**Material for this exercise**
○ ○ ○ ○ ○ ○ ○
import Summits.HubbardSuperconductivity.HubbardSuperconductivity.Theorems.AnisotropyChordTransferFibre3RowCBand
import Summits.HubbardSuperconductivity.HubbardSuperconductivity.Theorems.AnisotropyChordTransferFibre3RowCL2N07306

/-!
# Route `AnisotropyChord` / H0 rotor rung, LEVEL 2 row C (KT-2b), BANDED η-FACTORISED SHARP program: the cell `ν ∈ [7306, 7890]/10⁶`, `a ∈ [3/10, 2/5]`

One `(ν, a)`-cell of the `∀L ≥ 128` kernel certificate of the off-pole tail bound (KT-2b″) with the PartN41-E §1 window-shell
cancellation, the η²-factorised evaluation AND the manifold t-band in the `t·R̄` slots (`…RowCBand`: `rowCEFT`):
★ `cellT07306C03000W04000_rowC` : `RowC.rowCCellCheckFT colN07306 3/10 2/5 446/100 36/25 (50, 24) = true` (one kernel `decide`), composed with
`RowC.offPoleTail_of_rowCCheckFT`, the column's X-sum bracket `xsN07306` and p2's `colN07306_check`:
★★ `offPoleTailT_cellN07306C03000W04000`: for EVERY `L ≥ 128` and every ground two-magnon profile (`0 ≤ Δ < 1`) with `ν`, `a` in the cell,
`‖R′‖² − P − lowN ≤ (36/25)·η_eff·(2ε₁ − T⁺)·U`.  (Supersedes the crude/sharp constants of `…RowCL2N/L2S07306…` on this cell.)
Prover seat `hubbard-h0-rotor-p1` g28–g29 (route lead); helper for piece A = stmt-HubbardSuperconductivity-23918 of rung 19089
(`--supports`, helper class).  Nothing here proves superconductivity in the Hubbard model; one kernel-certified piece of ONE
conditional reduction (the GM₃ ∀L certificate, Level-2 row C = KT-2b); the rotor TARGET as originally worded stays FALSE (g15 verdict).
Mathlib + the tree only; no sorry.  Generated by p1 g28–g29 rowc/mkfiles.py (HOME/hubbard-h0-rotor-p1/rowc/).
-/

set_option linter.dupNamespace false
set_option autoImplicit false

open Literature.Analysis.ValidatedNumerics

namespace Summit.HubbardSuperconductivity.HubbardSuperconductivity.Theorems.AnisotropyChord.Transfer.Fibre3.L2.KT2b

open L2.N1

/-- ★ the banded η-factorised sharp row-C `RExpr` cell check passes with `b = 36/25` on `a ∈ [3/10, 2/5]` over the column `colN07306`. -/
theorem cellT07306C03000W04000_rowC :
    RowC.rowCCellCheckFT colN07306 ((3 : ℚ) / 10) ((2 : ℚ) / 5) ((446 : ℚ) / 100) ((36 : ℚ) / 25) (50, 24) = true := by
  decide +kernel

/-- ★★ on this cell, for EVERY `L ≥ 128` and every ground profile: `‖R′‖² − P − lowN ≤ (36/25)·η_eff·(2ε₁ − T⁺)·U`. -/
theorem offPoleTailT_cellN07306C03000W04000 (L : ℕ) [NeZero L] (hL : 128 ≤ L) {Δ lam2 : ℝ} {f : Tor L → ℝ} (hΔ0 : 0 ≤ Δ) (hΔ1 : Δ < 1)
    (hf : IsGroundTwoMagnon L Δ lam2 f)
    (hν1 : (7306 : ℝ) / 1000000 ≤ lam2 / (2 * Real.pi / L) ^ 2) (hν2 : lam2 / (2 * Real.pi / L) ^ 2 ≤ (7890 : ℝ) / 1000000)
    (ha1 : ((3 : ℝ) / 10) ≤ Δ * f (K1 L)) (ha2 : Δ * f (K1 L) ≤ ((2 : ℝ) / 5)) :
    (ip L (resid L Δ f) (resid L Δ f)).re - polePart L Δ f - lowNormPart L Δ f
      ≤ ((36 : ℝ) / 25) * etaEff L lam2 * (2 * eps1 L - Tplus L Δ f) * Uunit L Δ f := by
  have h := RowC.offPoleTail_of_rowCCheckFT L colN07306 ((3 : ℚ) / 10) ((2 : ℚ) / 5) ((446 : ℚ) / 100) ((36 : ℚ) / 25) (50, 24) 1000000
    cellT07306C03000W04000_rowC colN07306_check xsN07306 hL hΔ0 hΔ1 hf
    (by simpa [colN07306] using hν1) (by simpa [colN07306] using hν2) (by push_cast; simpa using ha1) (by push_cast; simpa using ha2)
  simpa using h

end Summit.HubbardSuperconductivity.HubbardSuperconductivity.Theorems.AnisotropyChord.Transfer.Fibre3.L2.KT2b
import Summits.HubbardSuperconductivity.HubbardSuperconductivity.Theorems.AnisotropyChordTransferFibre3FinXDEvalW

/-!
# Route `AnisotropyChord` / H0 rotor rung: FIN per-`L` row-D (KT-2a″) cell facts, `L = 20`, cells 77–77

Kernel facts `xdCellAny0 20 (49/50) la lb aD = true` (in-kernel point tables, zero data; `decide +kernel`) for the combined-cell
grid of `L = 20` (g5 design, 1–2.5 % cells); assembled in `…FinXDTwenty`.  Prover seat `hubbard-h0-rotor-p3` g7; helper for piece A =
stmt-HubbardSuperconductivity-23918 of rung 19089 (`--supports`, helper class).  WHAT THIS IS NOT: nothing here proves superconductivity in the
Hubbard model (rotor TARGET as worded stays FALSE, g15 verdict); kernel facts for ONE hypothesis of ONE conditional reduction.
-/

set_option linter.dupNamespace false
set_option autoImplicit false

namespace Summit.HubbardSuperconductivity.HubbardSuperconductivity.Theorems.AnisotropyChord.Transfer.Fibre3

namespace FinXD

/-- cell 77 of `L = 20` (`cert`). [folklore] -/
theorem xd20_77 : xdCellAny0 20 (49/50 : ℚ) 900181908514264 922686456227121 (2/25 : ℚ) = true := by (rw [← xdCellAnyW0_eq]; decide +kernel)

end FinXD

end Summit.HubbardSuperconductivity.HubbardSuperconductivity.Theorems.AnisotropyChord.Transfer.Fibre3
import Summits.Ventures.PercRepro.MS3Regime

/-!
# The three-colour Marica–Schönheim statement with only two types

If no pair of `T` avoids colour `i` (`avoidMembers T κ i = ∅`), then every pair has exactly one
member of colour `i`, `|T| = 2 |C_i|`, and `|C_i| ≤ |C_i \\ C_i| ≤ |classDiffs T κ|` by
Marica–Schönheim: `|T| ≤ 2 |classDiffs T κ|` with no further hypothesis
(`msr3_card_le_of_avoidMembers_eq_empty`). Together with `msr3_card_le_of_small_type`
(one pair avoiding `i`, down-closed `C_i`) and `msr3_card_le_of_bot_mem` (the pair `{⊥, ⊤}`
touched) these are the kernel pieces of the ≤ 1-pair regime of `MS3`.
-/

namespace PercRepro

open Finset
open scoped FinsetFamily

variable {S : Type} [Fintype S] [DecidableEq S]

omit [DecidableEq S] in
/-- **Two types**: if no pair avoids colour `i`, then `|T| ≤ 2 |classDiffs T κ|`. -/
theorem msr3_card_le_of_avoidMembers_eq_empty (T : Finset (Config S)) (κ : Config S → Fin 3)
    (hT : ∀ A ∈ T, Aᶜ ∈ T) (hκ : ∀ A ∈ T, κ Aᶜ ≠ κ A) (i : Fin 3)
    (hP : avoidMembers T κ i = ∅) : T.card ≤ 2 * (classDiffs T κ).card := by
  have hcount := card_eq_two_mul_colourMembers_add T κ hT hκ i
  rw [hP, Finset.card_empty, add_zero] at hcount
  have hsub : colourMembers T κ i \\ colourMembers T κ i ⊆ classDiffs T κ := by
    intro E hE
    obtain ⟨A, hA, B, hB, rfl⟩ := Finset.mem_diffs.1 hE
    simp only [colourMembers, Finset.mem_filter] at hA hB
    exact sdiff_mem_classDiffs hA.1 hB.1 (hA.2.trans hB.2.symm)
  have hMS : (colourMembers T κ i).card ≤ (colourMembers T κ i \\ colourMembers T κ i).card :=
    Finset.card_le_card_diffs _
  rw [hcount]
  have := hMS.trans (Finset.card_le_card hsub)
  omega

end PercRepro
○ ○ ○ ○ ○ ○ ○
**Try it**
Could you restate word for word the lines above, from the one that contains "colN07306 3/10 2/5" through the one that contains "this cell, for", and no others?

**Solution for this task**
★ `cellT07306C03000W04000_rowC` : `RowC.rowCCellCheckFT colN07306 3/10 2/5 446/100 36/25 (50, 24) = true` (one kernel `decide`), composed with
`RowC.offPoleTail_of_rowCCheckFT`, the column's X-sum bracket `xsN07306` and p2's `colN07306_check`:
★★ `offPoleTailT_cellN07306C03000W04000`: for EVERY `L ≥ 128` and every ground two-magnon profile (`0 ≤ Δ < 1`) with `ν`, `a` in the cell,
`‖R′‖² − P − lowN ≤ (36/25)·η_eff·(2ε₁ − T⁺)·U`.  (Supersedes the crude/sharp constants of `…RowCL2N/L2S07306…` on this cell.)
Prover seat `hubbard-h0-rotor-p1` g28–g29 (route lead); helper for piece A = stmt-HubbardSuperconductivity-23918 of rung 19089
(`--supports`, helper class).  Nothing here proves superconductivity in the Hubbard model; one kernel-certified piece of ONE
conditional reduction (the GM₃ ∀L certificate, Level-2 row C = KT-2b); the rotor TARGET as originally worded stays FALSE (g15 verdict).
Mathlib + the tree only; no sorry.  Generated by p1 g28–g29 rowc/mkfiles.py (HOME/hubbard-h0-rotor-p1/rowc/).
-/

set_option linter.dupNamespace false
set_option autoImplicit false

open Literature.Analysis.ValidatedNumerics

namespace Summit.HubbardSuperconductivity.HubbardSuperconductivity.Theorems.AnisotropyChord.Transfer.Fibre3.L2.KT2b

open L2.N1

/-- ★ the banded η-factorised sharp row-C `RExpr` cell check passes with `b = 36/25` on `a ∈ [3/10, 2/5]` over the column `colN07306`. -/
theorem cellT07306C03000W04000_rowC :
    RowC.rowCCellCheckFT colN07306 ((3 : ℚ) / 10) ((2 : ℚ) / 5) ((446 : ℚ) / 100) ((36 : ℚ) / 25) (50, 24) = true := by
  decide +kernel

/-- ★★ on this cell, for EVERY `L ≥ 128` and every ground profile: `‖R′‖² − P − lowN ≤ (36/25)·η_eff·(2ε₁ − T⁺)·U`. -/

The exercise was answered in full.